=== Begin Enclosure ===
import Summits.Ventures.PercRepro.RankLevelSetIndepSRI
import Summits.Ventures.PercRepro.RankLevelSetBiIndepTruncate

/-! # RankLevelSetIndepSRITruncate — THE (SRI)-CLASS IS CLOSED UNDER TRUNCATION (night-1 g28; dossier §40)

For the truncation `truncateTo M k` (independent = independent in `M` of size `≤ k`) the `(y, e)`-slices
`I_p^A = sliceCount M y e A p = #{T ⊆ E ∖ {y, e} : #T = p, T ∪ A independent}` (`A ⊆ {y, e}`) are windows of those
of `M`: `I_p^A(T_k M) = I_p^A(M)` for `p + #A ≤ k` and `0` beyond (`sliceCount_truncateTo`). Hence (SRI) at level `p`
for the truncation is (SRI) for `M` when `p + 2 ≤ k`, and trivial (`I_p^{ye} = 0`) otherwise:
**`indepSRI_truncateTo : IndepSRI M → IndepSRI (truncateTo M k)`** — the (SRI)-class is closed under truncation, as
the (CD)-class is (`RankLevelSetIndepCDTruncate`). Every declaration has a docstring; imports: the cell's own modules
and Mathlib only. Axioms: standard. -/

namespace PercRepro

open Set Matroid

variable {α : Type} (M : Matroid α) [M.Finite]

/-- **The slices of the truncation are windows**: for `A ⊆ {y, e}`, `I_p^A(T_k M) = I_p^A(M)` if `p + #A ≤ k`, else `0`. -/
lemma sliceCount_truncateTo (y e : α) {A : Set α} (hA : A ⊆ {y, e}) (k p : ℕ) :
    haveI := truncateTo_finite M k
    sliceCount (truncateTo M k) y e A p = if p + A.ncard ≤ k then sliceCount M y e A p else 0 := by
  haveI := truncateTo_finite M k
  have hE' : (M.E \ {y, e}).Finite := M.ground_finite.subset Set.sdiff_subset
  have hAfin : A.Finite := (Set.toFinite {y, e}).subset hA
  have hcard : ∀ T : Set α, T ⊆ M.E \ {y, e} → T.ncard = p → (T ∪ A).ncard = p + A.ncard := by
    intro T hTE hT
    have hdisj : Disjoint T A := by
      rw [Set.disjoint_left]
      intro x hxT hxA
      exact (hTE hxT).2 (hA hxA)
    rw [Set.ncard_union_eq hdisj (hE'.subset hTE) hAfin, hT]
  unfold sliceCount
  simp only [truncateTo_E, truncateTo_indep_iff]
  split_ifs with hpk
  · congr 1
    ext T
    simp only [Set.mem_setOf_eq]
    constructor
    · rintro ⟨hTE, hT, hind, -⟩; exact ⟨hTE, hT, hind⟩
    · rintro ⟨hTE, hT, hind⟩
      exact ⟨hTE, hT, hind, by rw [hcard T hTE hT]; exact hpk⟩
  · rw [Set.ncard_eq_zero (hE'.finite_subsets.subset (fun T hT => hT.1))]
    ext T
    simp only [Set.mem_setOf_eq, Set.mem_empty_iff_false, iff_false, not_and]
    intro hTE hT _ hle
    rw [hcard T hTE hT] at hle
    exact hpk hle

/-- **THE (SRI)-CLASS IS CLOSED UNDER TRUNCATION**: `IndepSRI M → IndepSRI (truncateTo M k)`. -/
theorem indepSRI_truncateTo (h : IndepSRI M) (k : ℕ) :
    haveI := truncateTo_finite M k
    IndepSRI (truncateTo M k) := by
  haveI := truncateTo_finite M k
  intro y hy e he hye p
  rw [truncateTo_E] at hy he
  rw [sliceCount_truncateTo M y e (Set.empty_subset _), sliceCount_truncateTo M y e (subset_refl _),
    sliceCount_truncateTo M y e (Set.singleton_subset_iff.mpr (by simp)),
    sliceCount_truncateTo M y e (Set.singleton_subset_iff.mpr (by simp)), Set.ncard_empty, Set.ncard_pair hye,
    Set.ncard_singleton, Set.ncard_singleton]
  by_cases hpk : p + 2 ≤ k
  · rw [if_pos (by omega), if_pos hpk, if_pos (by omega), if_pos (by omega)]
    exact h y hy e he hye p
  · rw [if_neg hpk, mul_zero]
    exact Nat.zero_le _

end PercRepro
=== End Enclosure ===
* Problem to work on:
Count up the lines above that include the string "Ventures" and report nothing but that number.

* Answer box:
2